Дмитрий Иванович распорядился содержать «ставленника Литвы» в тёмном сыром подвале. Свиту Киприана догола раздели, отобрали лошадей, посадили на тощих кляч без седел, без удил и с уздой из лыка и отправили прочь из города. А болгарина сторожил воевода Никифор Кошкин[21], издевавшийся над святым отцом, не давая ему хлеба и воды. На вопросы узника, что с ним будет, отвечал с издёвкой: голову отрубят или же утопят. Впрочем, через день Киприана тоже просто выслали. Он вернулся в Киев, простудившийся в своём заточении, и послал новое письмо Сергию, где пожаловался на князя и митрополита-самозванца Михаила; а в конце письма проклял всех, кто чинил насилие. И пообещал ехать в Константинополь, чтоб искать правду у нового Патриарха.
Между тем зять Дмитрия Ивановича — воевода и глава думы Боброк-Волынский — захватил татарский город Булгар. Отвечая на это, предводитель сарайской орды Араб-шах (или, в русской интерпретации, Арапша) двинул свои войска в Нижегородское княжество и разбил русских на реке Пьяне; Нижний же разграбил и сжёг. Но пока хан совершал набег, главный его город — Сарай-Берке — захватил другой хан — Тохтамыш.
Не сидят сложа руки и крымские татары — ими командует темник Мамай при поддержке Ивана Вельяминова. Чтобы усмирить непокорную Москву, отказавшуюся платить дань, бросили на русских дружину во главе с воеводой Бегичем. Но московский окольничий Тимофей Вельяминов (младший брат Ивана) вместе с князем Владимиром Пронским разгромил Бегича на реке Воже. В ознаменование этой победы Дмитрий Иванович заложил на Дубне церковь Успения Богородицы.
Ну, а что Мамай? Разозлившись, он готовит новый поход на Москву, собирает силы, нанимает воинов из алан и черкесов, получает помощь от генуэзцев из Сурожа (где по-прежнему консулом Кристиано Торрилья, а глава купцов — Некомат) и ведёт переговоры о союзе с литовцами и рязанцами. Словом, зреет крупная война. Но до Новгорода Великого вряд ли она докатится...

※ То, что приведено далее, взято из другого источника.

import Summits.ResolutionOfSingularities.ResolutionOfSingularities.Theses.Descent
import Summits.ResolutionOfSingularities.ResolutionOfSingularities.Theses.EscapeRate
import Summits.ResolutionOfSingularities.ResolutionOfSingularities.Theses.WildQuotients
import Summits.ResolutionOfSingularities.ResolutionOfSingularities.Theorems.DescentDescentPerfectToAllOfGiraudNormalFormSep
import Summits.ResolutionOfSingularities.ResolutionOfSingularities.Theorems.DescentDescentPerfectToAllOfCleanModels
import Summits.ResolutionOfSingularities.ResolutionOfSingularities.Theorems.RadicialJungCleanModelsOfGiraudNormalFormSep
import Summits.ResolutionOfSingularities.ResolutionOfSingularities.Theorems.RadicialJungCleanModelsReductionAt
import Summits.ResolutionOfSingularities.ResolutionOfSingularities.Theorems.DescentDescentPerfectToAllOfCleanModelsDimGEFour
import Literature.AlgebraicGeometry.Resolution.KummerNormalForm

/-!
# Crux `DescentPerfectToAll` (stmt-ResolutionOfSingularities-0549) — line `giraud-weak-normal-form`
# (lens-2 «Giraud normal form», planner res-B-lens-2, 2026-08-28; rev 3 by res-B-lens-2 g2)

HONEST FRAMING (KEY-res-B-descent): rung B of LADDER-RESOLUTION; nothing in this file proves
resolution of singularities in characteristic `p`; by `descentPerfectToAll_of_dimGtThree` the content of
the crux lives in `dim ≥ 4`, where NOTHING below is in print.

## The line (rev 3 — G1 applied; the `dim ≤ 3` regime is no longer a stub of THIS skeleton)
Rev 3 (res-B-lens-2 g2, 2026-08-28) changes only the COMPOSITION: the landed support glue G1
(`Theorems.descentPerfectToAll_of_cleanModelsDimGEFour`, p654205: `CossartPiltant2019 →` `CleanModels`
restricted to `¬ dim W ≤ 3` `→ DescentPerfectToAll`) and the landed POINTWISE reduction
`Theorems.RadicialJung.CleanModels.cleanModelsAt_of_logCleanPrincipalizationAt` let the skeleton theorem
`DescentPerfectToAll_proof` be fed by `stub_cossartPiltant2019` (the tree's NAMED FACT, undischarged, exactly as
in the PICKED line `via_clean_models.lean` rev 3), `stub_weakNormalFormSep_dimGtThree` (HARDEST, unchanged) and
`stub_looseCleanOfWeakNormalFormAt` (adapter, unchanged).  The rev-2 stub `stub_weakNormalFormSep_dimLeThree`
(whose `dim 2` non-`F`-finite / `dim 3` imperfect-`k` slices are NOT in print — critic caveat C-3) leaves the
0549 skeleton; its statement `GiraudWeakNormalFormSepDimLeThree` stays as a `def` and as a HYPOTHESIS of the
all-dimension corollary `cleanModels_of` (the line still closes 15917 `CleanModels` given both regimes).  New
sorry-free glue: `logCleanPrincipalizationAt_of_weak` (rev 2's global adapter made pointwise in `W`, hence
dimension-graded) and `cleanModelsDimGEFour_of`.  Rung B is thereby priced, on this line, by
`GiraudWeakNormalFormSepDimGtThree` + the M adapter, modulo Cossart–Piltant — it is NOT paid.

## The line (rev 2 text, kept)
`DescentPerfectToAll ⟸ CleanModels (15917) ⟸ log-clean principalization ⟸ (pointwise adapter) weak Giraud
normal form, split dim ≤ 3 / dim ≥ 4`, through the LANDED, sorry-free edges
`Theorems.descentPerfectToAll_of_cleanModels : RadicialJung.CleanModels → Descent.DescentPerfectToAll`
(p536972; Kato 1994 (10.4) PROVED in tree) and
`Theorems.RadicialJung.CleanModels.cleanModels_of_logCleanPrincipalization` (the 15917 lead's reduction to
the `L`-free LOOSE statement "the statement Giraud 1983 and Cossart 1987 prove").  Rev 1 of this file went
through item 18001 with a `Strictification` stub (weak ⇒ strict by ≤ `p - 1` rounds of codimension-2
blow-ups); rev 2 observes that the weak-not-strict points `t^p = u·x^A` (`u` a transversal NON-unit,
`A ≢ 0 mod p`) are ALREADY loosely clean of toroidal type with `u` as an extra toric coordinate, so no
blow-up is needed to reach the consumer: the third stub is a pointwise local-algebra lemma and the global
adapter `logCleanPrincipalization_of_weak` is proved here sorry-free (the bookkeeping of
`Theorems.logCleanPrincipalization_of_giraudNormalFormSep`, minus the reindexing).  The line re-cuts the
research input — it does not restate the crux — into

* the PRINT-SHAPED research statement `GiraudWeakNormalFormSep`: Giraud's conjecture (Bull. SMF 111
  (1983) p. 115: "Il paraît raisonnable d'espérer que, pour tout `X` régulier tel que `Ω¹_X` soit
  localement libre de rang `n` et tout `f ∈ 𝒪_X(X)`, il existe `X' → X` composé d'éclatements à centres
  réguliers tel que `f` satisfasse à (**)") for the CLASS of a purely inseparable degree-`p` extension on a
  separated regular base, with the pointwise conclusion in the format of Giraud's Prop. 1.5 (ii)
  — `a = g^p + u · x^A` with (c-1) `u` a unit and some `A_j` prime to `p`, OR (c-2) `(x, u)`
  differentially free, rendered derivation-free as `IsWoundOrTransversalAt p x u` — ADAPTED to a global
  snc boundary `E` (`x` = the local equations of the components of `E` through the point; Giraud's `E` is
  `E(f∘π)`, Prop. 1.5 proof p. 114: "`x_i`, `1 ≤ i ≤ m`, est une équation de `E_i`").  This is WEAKER than
  18001's `GiraudNormalFormAt` at exactly one kind of point: (c-2) with `u` a NON-unit and `A ≢ 0 mod p`
  (`a = x²·y`, `p ≠ 2`, boundary `{x = 0}`: Giraud-clean, `J(X, a, E) = 𝒪`, but neither wound-transversal
  with a `p`-th-power monomial nor Kummer along `E`).  Split by dimension into the LITERATURE regime
  `dim W ≤ 3` (Giraud 1983 Thm. 2.4: `dim 2`, any `F`-finite base; Cossart 1987 / Posva arXiv:2405.05735
  App. A + Claim 5.1.2: `dim 3`, `k = k̄`; gaps: non-`F`-finite `k` in `dim 2`, imperfect `k` in `dim 3`)
  and the OPEN regime `dim W ≥ 4` (Giraud's conjecture proper; `DimensionFourFrontier`);
* the POINTWISE ADAPTER `LooseCleanOfWeakNormalFormAt`: in a regular local domain of characteristic `p`,
  a weak normal form relative to boundary equations `xs_j = ε_j t_j` (units `ε_j`, `t` a minimal generating
  system of `𝔪`) yields a LOOSELY clean representative `c₀^p + c₁^p a` of the `K^p`-line of `a` — the
  tree's `RadicialJung.CleanModels.stub_looseCleanOfGiraudNormalFormAt` (PROVED for the strict form) with
  one new case: `u ∈ 𝔪 ∖ (𝔪² + (x))`, some `A_j ≢ 0`, where `(x_J, u)` extends to a minimal generating
  system and `u·∏ x_j^{A_j mod p}` is toroidal with all exponents in `(0, p)`.
  (Not registered, recorded in the card: the STRICTIFICATION `weak ⇒ 18001` by ≤ `p - 1` rounds of
  blow-ups of the regular centres `E_j ∩ {u = 0}` — the path that would also close item 18001 for route
  WildQuotients; chart check run by hand in the card.)

## Why this cut (and not 18001 verbatim again)
(1) The named fact `Giraud1983Thm24` (tree) concludes `Giraud15NormalFormAt`, i.e. the WEAK format: it
discharges the `dim 2`, `F`-finite slice of `stub_weakNormalFormSep_dimLeThree` after an `E`-extraction
adapter, but NOT the corresponding slice of 18001.  (2) The controlling quantity of the weak statement is
first-order and `p`-th-power-blind — Giraud's log-Jacobian content ideal `J(X, f, E)` / Cossart's
`𝒥 = H·J` with `(ν, α)` (Posva 2405.05735 A.1.1, A.1.4: transformation laws, `ν` non-increasing under
permissible blow-ups, invariance under `f ⇝ φ^p f`) — so the residual-order / kangaroo barriers
(`ResidualOrderUnbounded`, HauserPerlega2019) do not quantify over it; the strict format has no such
invariant attached in print.  (3) Relative to the PICKED line `via-clean-models` (stubs = `CleanModels`
sliced by dimension, pointwise, boundary-free): the weak statement carries the GLOBAL snc boundary `E`,
which is the induction datum of every printed proof (`𝒥(W, a, E)`), i.e. it is the shape in which
`CleanModels_{dim ≥ 4}` would actually be proved (strengthen-to-induct), while the descent to the consumer
is certified here (adapter + landed chain); and it is implied by 18001 (proved below), so it sits
BETWEEN the two registered research statements 18001 ⊒ weak ⊒ log-clean principalization ≡ 15917.

## Stubs (3, rev 3) and composition
`stub_cossartPiltant2019 : CossartPiltant2019` (named fact of the tree, XL, undischarged — shared with the PICKED
line), `stub_weakNormalFormSep_dimGtThree` (HARDEST; research), `stub_looseCleanOfWeakNormalFormAt` (pointwise
adapter, M); proved here: `logCleanPrincipalizationAt_of_weak` (global adapter, pointwise in `W`),
`logCleanPrincipalization_of_weak` (its all-`W` corollary), `cleanModelsDimGEFour_of` (the `dim ≥ 4` slice of
15917 from the two research-side stubs), the skeleton theorem
`DescentPerfectToAll_proof : Theses.Descent.DescentPerfectToAll` (the item's own decl, from the three stubs by
name, via G1), `DescentPerfectToAll_of` (hypothesis form, concluding the `EscapeRate` copy), `cleanModels_of`
(all dimensions ⇒ 15917 `RadicialJung.CleanModels`, with the `dim ≤ 3` regime as a hypothesis).
SLOT: this file is published by `ledger crux write` + evidence only; the 0549 skeleton slot stays with the lead's
`via_clean_models` (LINE-FIRST; critic SLOT NOTE 2026-08-28).
Sanity lemmas (sorry-free): `weakNormalFormAt_of_giraudNormalFormAt` (strict ⇒ weak pointwise) and
`giraudWeakNormalFormSep_of_giraudNormalFormSep` (18001 ⇒ the two research stubs), so the research
stubs are provably BELOW 18001.

## Disproof used
`Cruxes/DescentPerfectToAll/Disproof.lean`: every `_false_without_` obstruction there concerns
0549-internal tower / residue-field-level statements (`OneRootRobustAtFixedLevel`, base change along an
inseparable extension); this line base-changes nothing and touches the imperfect field only through the
landed `descentPerfectToAll_of_picover`; no stub is an instance of a landed Negative lemma (the stubs
quantify over REGULAR bases and assert blow-up models, never resolution of a given singular scheme).
-/

noncomputable section
import Summits.QuantumFields.YangMills.Theorems.BalabanUVNodesK2OwnNumbersDefs

/-!
# CRIT-1 g5 — P1 CERTIFICATE for idea-1 g11 `approximant-laplace-squeeze` (K2⁷ `EndpointGivenBR13SepCoPH`, stmt-QuantumFields-20543)

Critic probe (seat `ym-nodeO-crit-1` gen 5, refuter-ym-nodeO-crit-1-g5-0), companion of the verdict sheet
`Cruxes/EndpointGivenBR13SepCoPH/CRIT-1-TRIAGE-approximant-laplace-squeeze.md` §4.

CLAIM CERTIFIED (P1): the TYPED ∃βf-package of `Cruxes/EndpointGivenBR13SepCoPH/ApproximantLaplaceSketch.lean` (:46 `FinLaplace`, :51 `ThermoRate`,
:271 `ApproxLaplacePkg` — copied VERBATIM below into a separate namespace, since crux workfiles are not importable modules) is EQUIVALENT to the
mechanism-free currency `LastEntryModulus β` := «∃ history-free numbers `b`, a box `γ̄ > 0` and a monotone modulus `ω → 0` at `0⁺` with
`|β k v − b k| ≤ ω (v last)` on `HistBox γ̄ k`, every `k`» — i.e. [I] (0.31) p.259 with the quadratic rate `β₁g²` relaxed to a modulus.
(⇒) is the card's own squeeze (proof pattern = kernel §1); (⇐) uses FAKE «finite-volume β's» `βf r k v := if v last ≤ δ r then b k else β k v`.
So the package text carries no approximant content; the approximants live one level below (`FinLaplace13 ∧ ThermoRate13 ⟹ pkg`, kernel `pkg_of_record`).

HONEST FRAMING: real analysis on ℝ only; nothing of Bałaban's is asserted or proved; every `def … : Prop` here is a hypothesis SHAPE; K2⁷ OPEN;
NODE O = [I] Thm 2 ∕ (0.31) p.259 UNPROVED IN PRINT; route R4 closes only the CONDITIONAL finite-𝕋⁴ rung `BalabanLadder.UV`; the Yang–Mills mass gap
(Clay) is NOT proved by any of this.
-/

noncomputable section

namespace Summit.QuantumFields.YangMills.Cruxes.EndpointGivenBR13SepCoPH.ApproximantLaplaceCrit1

open Filter Topology
open Literature.MathematicalPhysics.QuantumFieldTheory.Balaban1983to89.FlowStep
open Literature.MathematicalPhysics.QuantumFieldTheory.Balaban1983to89.B12Beta (HistBox)

/-- VERBATIM COPY of the kernel's HYP A shape `FinLaplace` (:46). Hypothesis shape. [cite: Balaban1987RG1, (2.12)–(2.14) p.268 and (1.3) p.260] -/
def FinLaplace (βf : ℕ → HBeta) (b0f : ℕ → ℕ → ℝ) (C : ℕ → ℝ) (γbar : ℝ) : Prop :=
  ∀ (r k : ℕ) (v : Fin (k + 1) → ℝ), v ∈ HistBox γbar k → |βf r k v - b0f r k| ≤ C r * v (Fin.last k) ^ 2

/-- VERBATIM COPY of the kernel's HYP B shape `ThermoRate` (:51). Hypothesis shape. [cite: Balaban1987RG1, (1.21) p.264 and (1.18)–(1.19) p.263] -/
def ThermoRate (β : HBeta) (βf : ℕ → HBeta) (τ : ℕ → ℝ) (γbar : ℝ) : Prop :=
  ∀ (r k : ℕ) (v : Fin (k + 1) → ℝ), v ∈ HistBox γbar k → |βf r k v - β k v| ≤ τ r

/-- VERBATIM COPY of the kernel's package `ApproxLaplacePkg` (:271) — the first conjunct of stub text 1ᴬᴸ `ApproxLaplace13` at a tuple. -/
def ApproxLaplacePkg (β : HBeta) : Prop :=
  ∃ (βf : ℕ → HBeta) (b0f : ℕ → ℕ → ℝ) (C τ : ℕ → ℝ) (γbar : ℝ),
    0 < γbar ∧ (∀ r, 0 ≤ C r) ∧ Antitone τ ∧ Tendsto τ atTop (𝓝 0) ∧ FinLaplace βf b0f C γbar ∧ ThermoRate β βf τ γbar

/-- **THE MECHANISM-FREE CURRENCY (CRIT-1 P1)** — k-UNIFORM LAST-ENTRY MODULUS at history-free numbers: `|β_{k+1}(v) − b_k| ≤ ω(g_k)` on a fixed box,
`ω` monotone with `ω → 0` at `0⁺`; print's (0.31) p.259 is the case `ω(g) = β₁g²`. Hypothesis shape. [cite: Balaban1987RG1, Thm 2 (0.31) p.259] -/
def LastEntryModulus (β : HBeta) : Prop :=
  ∃ (b : ℕ → ℝ) (γbar : ℝ) (ω : ℝ → ℝ), 0 < γbar ∧ Monotone ω ∧ Tendsto ω (𝓝[>] 0) (𝓝 0) ∧
    ∀ (k : ℕ) (v : Fin (k + 1) → ℝ), v ∈ HistBox γbar k → |β k v - b k| ≤ ω (v (Fin.last k))

/-! ## (⇐) FAKE APPROXIMANTS: any β with a last-entry modulus has a «package» -/

/-- **P1 (⇐)**: `LastEntryModulus β → ApproxLaplacePkg β`, with `βf r k v := if v last ≤ δ r then b k else β k v`, `δ r := γ̄∕(r+2)`, `τ r := ω (δ r)`,
`C r := max (ω γ̄) 0 ∕ (δ r)²`, `b0f r k := b k` — no finite-volume object anywhere. [folklore] -/
theorem pkg_of_lastEntryModulus {β : HBeta} (h : LastEntryModulus β) : ApproxLaplacePkg β := by
  classical
  obtain ⟨b, γbar, ω, hγ, hmono, hω0, hle⟩ := h
  set δ : ℕ → ℝ := fun r => γbar / ((r : ℝ) + 2) with hδ
  have hδpos : ∀ r, 0 < δ r := fun r => div_pos hγ (by positivity)
  have hδle : ∀ r, δ r ≤ γbar := fun r => by
    rw [hδ]; dsimp only
    rw [div_le_iff₀ (by positivity)]
    nlinarith [(Nat.cast_nonneg r : (0:ℝ) ≤ r)]
  have hδanti : Antitone δ := fun r r' hrr' => by
    rw [hδ]; dsimp only
    apply div_le_div_of_nonneg_left hγ.le (by positivity)
    have : (r : ℝ) ≤ r' := by exact_mod_cast hrr'
    linarith
  have hωnn : ∀ g, 0 < g → g ≤ γbar → 0 ≤ ω g := fun g hg hgγ => by
    have hv : (fun _ : Fin (0 + 1) => g) ∈ HistBox γbar 0 := fun _ => ⟨hg, hgγ⟩
    exact (abs_nonneg _).trans (hle 0 _ hv)
  refine ⟨fun r k v => if v (Fin.last k) ≤ δ r then b k else β k v, fun _ k => b k,
    fun r => max (ω γbar) 0 / (δ r) ^ 2, fun r => ω (δ r), γbar, hγ, fun r => by positivity,
    fun r r' hrr' => hmono (hδanti hrr'), ?_, ?_, ?_⟩
  · -- τ r = ω (δ r) → 0 : δ → 0⁺
    have hδt : Tendsto δ atTop (𝓝[>] 0) := by
      rw [tendsto_nhdsWithin_iff]
      refine ⟨?_, Eventually.of_forall fun r => hδpos r⟩
      have h1 : Tendsto (fun r : ℕ => (r : ℝ) + 2) atTop atTop := tendsto_natCast_atTop_atTop.atTop_add tendsto_const_nhds
      exact tendsto_const_nhds.div_atTop h1
    exact hω0.comp hδt
  · -- FinLaplace with the fake approximants
    intro r k v hv
    by_cases hc : v (Fin.last k) ≤ δ r
    · simp only [hc, if_true, sub_self, abs_zero]; positivity
    · simp only [hc, if_false]
      push Not at hc
      have hvk := hv (Fin.last k)
      have hδ2 : 0 < δ r ^ 2 := by positivity
      calc |β k v - b k| ≤ ω (v (Fin.last k)) := hle k v hv
        _ ≤ max (ω γbar) 0 := (hmono hvk.2).trans (le_max_left _ _)
        _ = max (ω γbar) 0 / δ r ^ 2 * δ r ^ 2 := (div_mul_cancel₀ _ hδ2.ne').symm
        _ ≤ max (ω γbar) 0 / δ r ^ 2 * v (Fin.last k) ^ 2 := by
            apply mul_le_mul_of_nonneg_left _ (by positivity)
            exact pow_le_pow_left₀ (hδpos r).le hc.le 2
  · -- ThermoRate with the fake approximants
    intro r k v hv
    by_cases hc : v (Fin.last k) ≤ δ r
    · simp only [hc, if_true]
      rw [abs_sub_comm]
      exact (hle k v hv).trans (hmono hc)
    · simp only [hc, if_false, sub_self, abs_zero]
      exact hωnn _ (hδpos r) (hδle r)

/-! ## (⇒) the card's squeeze, re-run: the package yields a last-entry modulus -/

/-- Elementary: `X ≤ Y + D·g²` for all `g ∈ ]0, γ̄]` forces `X ≤ Y` (kernel `le_of_forall_sq`, re-proved by a limit). [folklore] -/
theorem le_of_forall_sq {X Y D γbar : ℝ} (hγ : 0 < γbar)
    (h : ∀ g : ℝ, 0 < g → g ≤ γbar → X ≤ Y + D * g ^ 2) : X ≤ Y := by
  have ht : Tendsto (fun g : ℝ => Y + D * g ^ 2) (𝓝[>] 0) (𝓝 (Y + D * 0 ^ 2)) :=
    ((tendsto_const_nhds.add (tendsto_const_nhds.mul ((continuous_pow 2).tendsto 0))).mono_left nhdsWithin_le_nhds)
  simp only [ne_eq, OfNat.ofNat_ne_zero, not_false_eq_true, zero_pow, mul_zero, add_zero] at ht
  have hev : ∀ᶠ g in 𝓝[>] (0 : ℝ), X ≤ Y + D * g ^ 2 := by
    have h1 : ∀ᶠ g in 𝓝[>] (0 : ℝ), g ∈ Set.Ioo 0 γbar := Ioo_mem_nhdsGT hγ
    exact h1.mono fun g hg => h g hg.1 hg.2.le
  exact ge_of_tendsto ht hev

/-- **P1 (⇒)**: `ApproxLaplacePkg β → LastEntryModulus β` with `ω g := ⨅ r, (2·τ r + C r·(max g 0)²)` at the limiting numbers `b∞` — exactly the
card's squeeze `|β − b∞| ≤ 2τ(r) + C(r)g²`, infimised over the depth. [folklore] -/
theorem lastEntryModulus_of_pkg {β : HBeta} (h : ApproxLaplacePkg β) : LastEntryModulus β := by
  obtain ⟨βf, b0f, C, τ, γbar, hγ, hC, hτ, hτ0, hA, hB⟩ := h
  have hτnn : ∀ r, 0 ≤ τ r := fun r => hτ.le_of_tendsto hτ0 r
  -- Step 1: `|b0f r k − b0f r' k| ≤ τ r + τ r'` (compare at constant histories, send the coupling to 0).
  have hdist : ∀ k r r', |b0f r k - b0f r' k| ≤ τ r + τ r' := by
    intro k r r'
    refine le_of_forall_sq (D := C r + C r') hγ fun g hg hgle => ?_
    set v : Fin (k + 1) → ℝ := fun _ => g
    have hv : v ∈ HistBox γbar k := fun _ => ⟨hg, hgle⟩
    have e1 := hA r k v hv; have e2 := hB r k v hv; have e3 := hB r' k v hv; have e4 := hA r' k v hv
    have hlast : v (Fin.last k) = g := rfl
    rw [hlast] at e1 e4
    rw [abs_le] at e1 e2 e3 e4 ⊢
    constructor <;> nlinarith
  -- Step 2: limits `b∞ k` with `|b0f r k − b∞ k| ≤ τ r`.
  have hk : ∀ k, ∃ L : ℝ, ∀ r, |b0f r k - L| ≤ τ r := by
    intro k
    have hcs : CauchySeq (fun r => b0f r k) := by
      refine cauchySeq_of_le_tendsto_0 (fun N => τ N + τ N) (fun n m N hn hm => ?_) (by simpa using hτ0.add hτ0)
      rw [Real.dist_eq]
      exact (hdist k n m).trans (add_le_add (hτ hn) (hτ hm))
    obtain ⟨L, hL⟩ := cauchySeq_tendsto_of_complete hcs
    refine ⟨L, fun r => ?_⟩
    have h1 : Tendsto (fun r' => |b0f r k - b0f r' k|) atTop (𝓝 |b0f r k - L|) := (tendsto_const_nhds.sub hL).abs
    have h2 : Tendsto (fun r' => τ r + τ r') atTop (𝓝 (τ r + 0)) := tendsto_const_nhds.add hτ0
    simpa using le_of_tendsto_of_tendsto' h1 h2 (fun r' => hdist k r r')
  choose bInf hb using hk
  -- Step 3: the squeeze `|β k v − b∞ k| ≤ 2τ r + C r·(v last)²` for every `r`.
  have hsq : ∀ r k v, v ∈ HistBox γbar k → |β k v - bInf k| ≤ 2 * τ r + C r * v (Fin.last k) ^ 2 := by
    intro r k v hv
    have e1 := hA r k v hv; have e2 := hB r k v hv; have e3 := hb k r
    rw [abs_le] at e1 e2 e3 ⊢
    constructor <;> nlinarith
  -- Step 4: the modulus.
  set ω : ℝ → ℝ := fun g => ⨅ r, (2 * τ r + C r * (max g 0) ^ 2) with hω
  have hbdd : ∀ g, BddBelow (Set.range fun r => 2 * τ r + C r * (max g 0) ^ 2) := fun g =>
    ⟨0, by rintro _ ⟨r, rfl⟩; exact add_nonneg (by linarith [hτnn r]) (mul_nonneg (hC r) (sq_nonneg _))⟩
  have hωle : ∀ g r, ω g ≤ 2 * τ r + C r * (max g 0) ^ 2 := fun g r => ciInf_le (hbdd g) r
  have hωnn : ∀ g, 0 ≤ ω g := fun g =>
    le_ciInf fun r => add_nonneg (by linarith [hτnn r]) (mul_nonneg (hC r) (sq_nonneg _))
  refine ⟨bInf, γbar, ω, hγ, ?_, ?_, ?_⟩
  · -- monotone
    intro g g' hgg'
    refine le_ciInf fun r => (hωle g r).trans ?_
    have : (max g 0) ^ 2 ≤ (max g' 0) ^ 2 := pow_le_pow_left₀ (le_max_right _ _) (max_le_max hgg' le_rfl) 2
    nlinarith [hC r]
  · -- ω → 0 at 0⁺ : given ε, pick r with 2τ r < ε/2, then g small
    rw [Metric.tendsto_nhdsWithin_nhds]
    intro ε hε
    have hτev : ∀ᶠ r in atTop, τ r < ε / 4 := (tendsto_order.1 hτ0).2 _ (by positivity)
    obtain ⟨r, hr⟩ := hτev.exists
    have hC1 : 0 < C r + 1 := by linarith [hC r]
    refine ⟨min 1 (Real.sqrt (ε / (4 * (C r + 1)))), lt_min one_pos (Real.sqrt_pos.2 (by positivity)), fun g hg hdg => ?_⟩
    rw [Real.dist_eq, sub_zero, abs_of_nonneg (hωnn g)]
    rw [Real.dist_eq, sub_zero] at hdg
    have hg0 : 0 < g := hg
    have hg1 : |g| < Real.sqrt (ε / (4 * (C r + 1))) := lt_of_lt_of_le hdg (min_le_right _ _)
    rw [abs_of_pos hg0] at hg1
    have hg2 : g ^ 2 < ε / (4 * (C r + 1)) := by
      have hs : 0 ≤ Real.sqrt (ε / (4 * (C r + 1))) := Real.sqrt_nonneg _
      have := mul_self_lt_mul_self hg0.le hg1
      rw [← pow_two, ← pow_two, Real.sq_sqrt (by positivity)] at this
      exact this
    have hmax : max g 0 = g := max_eq_left hg0.le
    calc ω g ≤ 2 * τ r + C r * (max g 0) ^ 2 := hωle g r
      _ = 2 * τ r + C r * g ^ 2 := by rw [hmax]
      _ ≤ 2 * τ r + (C r + 1) * g ^ 2 := by nlinarith [sq_nonneg g]
      _ < 2 * (ε / 4) + (C r + 1) * (ε / (4 * (C r + 1))) := by
          have := mul_lt_mul_of_pos_left hg2 hC1
          nlinarith
      _ = ε / 2 + ε / 4 := by field_simp; ring
      _ < ε := by linarith
  · intro k v hv
    refine le_ciInf fun r => ?_
    have hmax : max (v (Fin.last k)) 0 = v (Fin.last k) := max_eq_left (hv (Fin.last k)).1.le
    rw [hmax]
    exact hsq r k v hv

/-- **P1** — the typed package IS the last-entry modulus, both ways. [folklore] -/
theorem pkg_iff_lastEntryModulus (β : HBeta) : ApproxLaplacePkg β ↔ LastEntryModulus β :=
  ⟨lastEntryModulus_of_pkg, pkg_of_lastEntryModulus⟩

end Summit.QuantumFields.YangMills.Cruxes.EndpointGivenBR13SepCoPH.ApproximantLaplaceCrit1
import Summits.HubbardSuperconductivity.HubbardSuperconductivity.Theorems.AnisotropyChordTransferFibre3FinXDEvalW

/-!
# Route `AnisotropyChord` / H0 rotor rung: FIN per-`L` SIDE-CONDITION cell facts, `L = 20` (GM₃ cells 24–25)

Kernel facts `sdCellAnyZ 20 (49/50) 20 la lb (c, bn, aD) = true` (regime clause `mHole ≥ 0 ∧ facMI·η·(aD + b/(2+cos θ)) < c` on the cell, or vacuity), g5's `xbEval` objects, `decide +kernel`.
Prover seat `hubbard-h0-rotor-p3` g7; helper for piece A = stmt-HubbardSuperconductivity-23918 of rung 19089 (`--supports`, helper class).
WHAT THIS IS NOT: nothing here proves superconductivity in the Hubbard model (rotor TARGET as worded stays FALSE, g15 verdict); kernel facts /
assembly for ONE conditional reduction at one `L`.
-/

set_option linter.dupNamespace false
set_option autoImplicit false

namespace Summit.HubbardSuperconductivity.HubbardSuperconductivity.Theorems.AnisotropyChord.Transfer.Fibre3

namespace FinXD

/-- side-condition cell `[243201032651364, 249281058467649]` of `L = 20` (`cert`). [folklore] -/
theorem sd20_24 : sdCellAnyZ 20 (49/50 : ℚ) 20 243201032651364 249281058467649 ((1/2 : ℚ), (12 : ℕ), (2/25 : ℚ)) = true := by (rw [← sdCellAnyZW_eq]; decide +kernel)

/-- side-condition cell `[249281058467649, 255513084929341]` of `L = 20` (`cert`). [folklore] -/
theorem sd20_25 : sdCellAnyZ 20 (49/50 : ℚ) 20 249281058467649 255513084929341 ((1/2 : ℚ), (12 : ℕ), (2/25 : ℚ)) = true := by (rw [← sdCellAnyZW_eq]; decide +kernel)

end FinXD

end Summit.HubbardSuperconductivity.HubbardSuperconductivity.Theorems.AnisotropyChord.Transfer.Fibre3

— А ещё привёз грамоту для нашего Грека, — в завершение рассказа сообщил Ерофей. — От его дочери Гликерьи, с коей я встречался накануне отъезда из Царьграда. Там она пишет о своей жизни и прикладывает пергамент, где уведомление, что жена Феофана год назад в доме для душевнобольных скончалась.
— Ба! — воскликнул Василий Данилович на это. — Значит, он вдовец? И жениться может на моей Машеньке? — Но опомнился и померк: — Впрочем, пусть сначала его из темницы выпустят... — И поведал путешественнику о событиях в городе.
Новгородец поиграл желваками, зло проговорил:
— Мы ещё посмотрим, кто кого. У меня в должниках — Ёська с Ваской Валфромеичи. Поприжму их как следует. Поглядим, что они тогда запоют. Симеона Андреича на съедение не дадим.
— Ну, а мне — выкуп-то нести за освобождение богомаза?
— Отнеси, пожалуй. Мы потом все рубли сии тебе возвратим сторицей. А пока дело не уляжется — Феофана и Григория надо где-то спрятать. Видимо, за городом, в дальнем монастыре. Чтобы не служили в наших распрях разменной монеткой.
— Что ж, и то верно.
Грека привели в пыточный подвал около полудня следующего дня. Выглядел он скверно: бледный, непричёсанный, с красными от бессонницы глазами. Сел напротив Трифона и покорно сложил руки на коленях. Бересклет, показав зубы, вопросил:
— Как спалось тебе, Феофан Николаич? Крепко?
— Да не спал почти, если откровенно.
— Отчего же так? Люди с чистой совестью спят обычно без задних ног.
— Совесть моя чиста, ты прекрасно знаешь. Мучили раздумья о смысле жизни... Да ещё клопы кусались, как волки. Исчесался весь.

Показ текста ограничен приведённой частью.